Collected data:
=== Section Start ===
set_option maxHeartbeats 4000000 in  -- cross-spelling `whnf` `(cmDatum L N Φ_N).Local v` ≡ `↥(unitaryGroupOfForm … (cmLocalForm L N v))` (measured class, as ★ F1-H)
set_option synthInstance.maxHeartbeats 400000 in  -- instance synthesis on the CM carriers `(cmDatum L N Φ_N).Local v` (measured class, as ★ F1-H ∕ ★ D3-ii-H)
/-- **`κ_{H,j} ≠ 0`.**  For Haar measures `ν₂` on `U(Φ₂)_v`, `ν₁` on `U(Φ₁)_v` (covered by `K_{1,v}`: `hK₁`), `μ_T` on `T₂`; an Iwahori datum `𝓘₂`, a level `n`, a torus point `u`
(the `H`-dominant representative `u_{j,2}` of the `j`-th coset), a finite left transversal `R₂`, a compact open `K₁ ≤ U(Φ₁)_v`, a character `χ₁` of `U(Φ₁)_v`, a point `z₁`,
and a compact open `C₂ ≤ T₂`:
`κ_{H,j} := (ν₂(K_{2,n}) · #R₂ · ν₁(K₁) · δ_{B₂}^{1∕2}(u)) · χ₁(z₁) · (μ_T{T₂ ∩ K_{2,v}} · ν₁(univ)) ∕ (μ_T(C₂) · ν₁(K₁)) ≠ 0` — the scalar of the two-coset step function in ★
`classOrbitalIntegralH_eq_twoCoset_apply` with `A :=` the hF1H-ADAPTER constant (★ F1-H `smoothTrace_cmPrincipalSeriesH_indicator_shell_eq_ite` re-bracketed by LH7-p04 (g2)'s
`smoothTrace_cmPrincipalSeriesH_indicator_shell_eq_hF1H`), tokens as printed there. [cite: Rogawski1990, §4.9 (4.9.4) p. 56; §12.7 L. 12.7.3 (proof) p. 195] -/
theorem kappaH_ne_zero
    (ν₂ : Measure ((cmDatum L 2 (Matrix.of fun i j : Fin 2 => if i.val + j.val + 1 = 2 then (1 : L) else 0)).Local v)) [ν₂.IsHaarMeasure]
    (ν₁ : Measure ((cmDatum L 1 (Matrix.of fun i j : Fin 1 => if i.val + j.val + 1 = 1 then (1 : L) else 0)).Local v)) [ν₁.IsHaarMeasure]
    (hK₁ : ∀ x : ((cmDatum L 1 (Matrix.of fun i j : Fin 1 => if i.val + j.val + 1 = 1 then (1 : L) else 0)).Local v),
      x ∈ cmLocalIntegralLevel L 1 (Matrix.of fun i j : Fin 1 => if i.val + j.val + 1 = 1 then (1 : L) else 0) v)
    [MeasurableSpace ↥(unitaryGroupOfForm (conjLocal L (IsCMField.complexConj L) v) (cmLocalForm L 2 v))]
    [BorelSpace ↥(unitaryGroupOfForm (conjLocal L (IsCMField.complexConj L) v) (cmLocalForm L 2 v))]
    (μT : Measure ↥(cmBorelTriple L 2 v).M) [μT.IsHaarMeasure]
    (𝓘₂ : (cmBorelTriple L 2 v).IwahoriDatum) (n : ℕ)
    {u : ↥(unitaryGroupOfForm (conjLocal L (IsCMField.complexConj L) v) (cmLocalForm L 2 v))} (huM : u ∈ (cmBorelTriple L 2 v).M)
    {R₂ : Finset ↥(unitaryGroupOfForm (conjLocal L (IsCMField.complexConj L) v) (cmLocalForm L 2 v))}
    (hR₂ : IsLeftTransversal (𝓘₂.K n) (𝓘₂.K n ⊓ ConjAct.toConjAct u • 𝓘₂.K n) R₂)
    (K₁ : Subgroup ((cmDatum L 1 (Matrix.of fun i j : Fin 1 => if i.val + j.val + 1 = 1 then (1 : L) else 0)).Local v))
    (hK₁o : IsOpen (K₁ : Set ((cmDatum L 1 (Matrix.of fun i j : Fin 1 => if i.val + j.val + 1 = 1 then (1 : L) else 0)).Local v)))
    (hK₁c : IsCompact (K₁ : Set ((cmDatum L 1 (Matrix.of fun i j : Fin 1 => if i.val + j.val + 1 = 1 then (1 : L) else 0)).Local v)))
    (χ₁ : ((cmDatum L 1 (Matrix.of fun i j : Fin 1 => if i.val + j.val + 1 = 1 then (1 : L) else 0)).Local v) →* ℂˣ)
    (z₁ : ((cmDatum L 1 (Matrix.of fun i j : Fin 1 => if i.val + j.val + 1 = 1 then (1 : L) else 0)).Local v))
    (C₂ : Subgroup ↥(cmBorelTriple L 2 v).M) (hC₂o : IsOpen (C₂ : Set ↥(cmBorelTriple L 2 v).M)) (hC₂c : IsCompact (C₂ : Set ↥(cmBorelTriple L 2 v).M)) :
    haveI := locallyCompactSpace_cmBorelU L 2 v
    ((ν₂.real (𝓘₂.K n : Set ↥(unitaryGroupOfForm (conjLocal L (IsCMField.complexConj L) v) (cmLocalForm L 2 v))) : ℂ) * (R₂.card : ℂ) *
            (ν₁.real (K₁ : Set ((cmDatum L 1 (Matrix.of fun i j : Fin 1 => if i.val + j.val + 1 = 1 then (1 : L) else 0)).Local v)) : ℂ) *
            ((rootDeltaChar (cmBorelTriple L 2 v).P (Subgroup.inclusion (cmBorelTriple L 2 v).M_le ⟨u, huM⟩) : ℂˣ) : ℂ)) *
          ((χ₁ z₁ : ℂˣ) : ℂ) *
        ((μT.real {t : ↥(cmBorelTriple L 2 v).M |
            (t : ↥(unitaryGroupOfForm (conjLocal L (IsCMField.complexConj L) v) (cmLocalForm L 2 v))) ∈
              cmLocalIntegralLevel L 2 (Matrix.of fun i j : Fin 2 => if i.val + j.val + 1 = 2 then (1 : L) else 0) v} * ν₁.real Set.univ : ℝ) : ℂ) /
      ((μT.real (C₂ : Set ↥(cmBorelTriple L 2 v).M) *
          ν₁.real (K₁ : Set ((cmDatum L 1 (Matrix.of fun i j : Fin 1 => if i.val + j.val + 1 = 1 then (1 : L) else 0)).Local v)) : ℝ) : ℂ) ≠ 0 := by
  haveI := locallyCompactSpace_cmBorelU L 2 v
  have hK₁pos : 0 < ν₁.real (K₁ : Set ((cmDatum L 1 (Matrix.of fun i j : Fin 1 => if i.val + j.val + 1 = 1 then (1 : L) else 0)).Local v)) :=
    measureReal_coe_subgroup_pos ν₁ K₁ hK₁o hK₁c
  refine div_ne_zero (mul_ne_zero (mul_ne_zero ?_ (Units.ne_zero _)) ?_) ?_
  · refine mul_ne_zero (mul_ne_zero (mul_ne_zero ?_ (natCast_card_ne_zero_of_isLeftTransversal hR₂)) (Complex.ofReal_ne_zero.2 hK₁pos.ne')) (Units.ne_zero _)
    -- `ν₂(K_{2,n}) > 0` on `ν₂`'s own carrier `(cmDatum L 2 Φ₂).Local v`: the level `K_{2,n}` is compact open THERE (same topology, definitionally)
    have hKo : @IsOpen ((cmDatum L 2 (Matrix.of fun i j : Fin 2 => if i.val + j.val + 1 = 2 then (1 : L) else 0)).Local v) _
        (𝓘₂.K n : Set ↥(unitaryGroupOfForm (conjLocal L (IsCMField.complexConj L) v) (cmLocalForm L 2 v))) := 𝓘₂.isOpen_K n
    have hKc : @IsCompact ((cmDatum L 2 (Matrix.of fun i j : Fin 2 => if i.val + j.val + 1 = 2 then (1 : L) else 0)).Local v) _
        (𝓘₂.K n : Set ↥(unitaryGroupOfForm (conjLocal L (IsCMField.complexConj L) v) (cmLocalForm L 2 v))) := 𝓘₂.isCompact_K n
    exact Complex.ofReal_ne_zero.2 (measureReal_pos_of_isOpen_of_isCompact ν₂ hKo hKc ⟨_, (𝓘₂.K n).one_mem⟩).ne'
  · exact Complex.ofReal_ne_zero.2 (mul_pos (measureReal_cmBorelM_inter_level_pos' L 2 v μT) (measureReal_univ_unitaryOne_pos L v ν₁ hK₁)).ne'
  · exact Complex.ofReal_ne_zero.2 (mul_pos (measureReal_coe_subgroup_pos μT C₂ hC₂o hC₂c) hK₁pos).ne'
=== Section End ===
WHAT IS REQUIRED:
Looking at the entries above, work out how many lines contain the word "hK₁c", then reply with only that figure.

SOLUTION TO THE PROBLEM:
2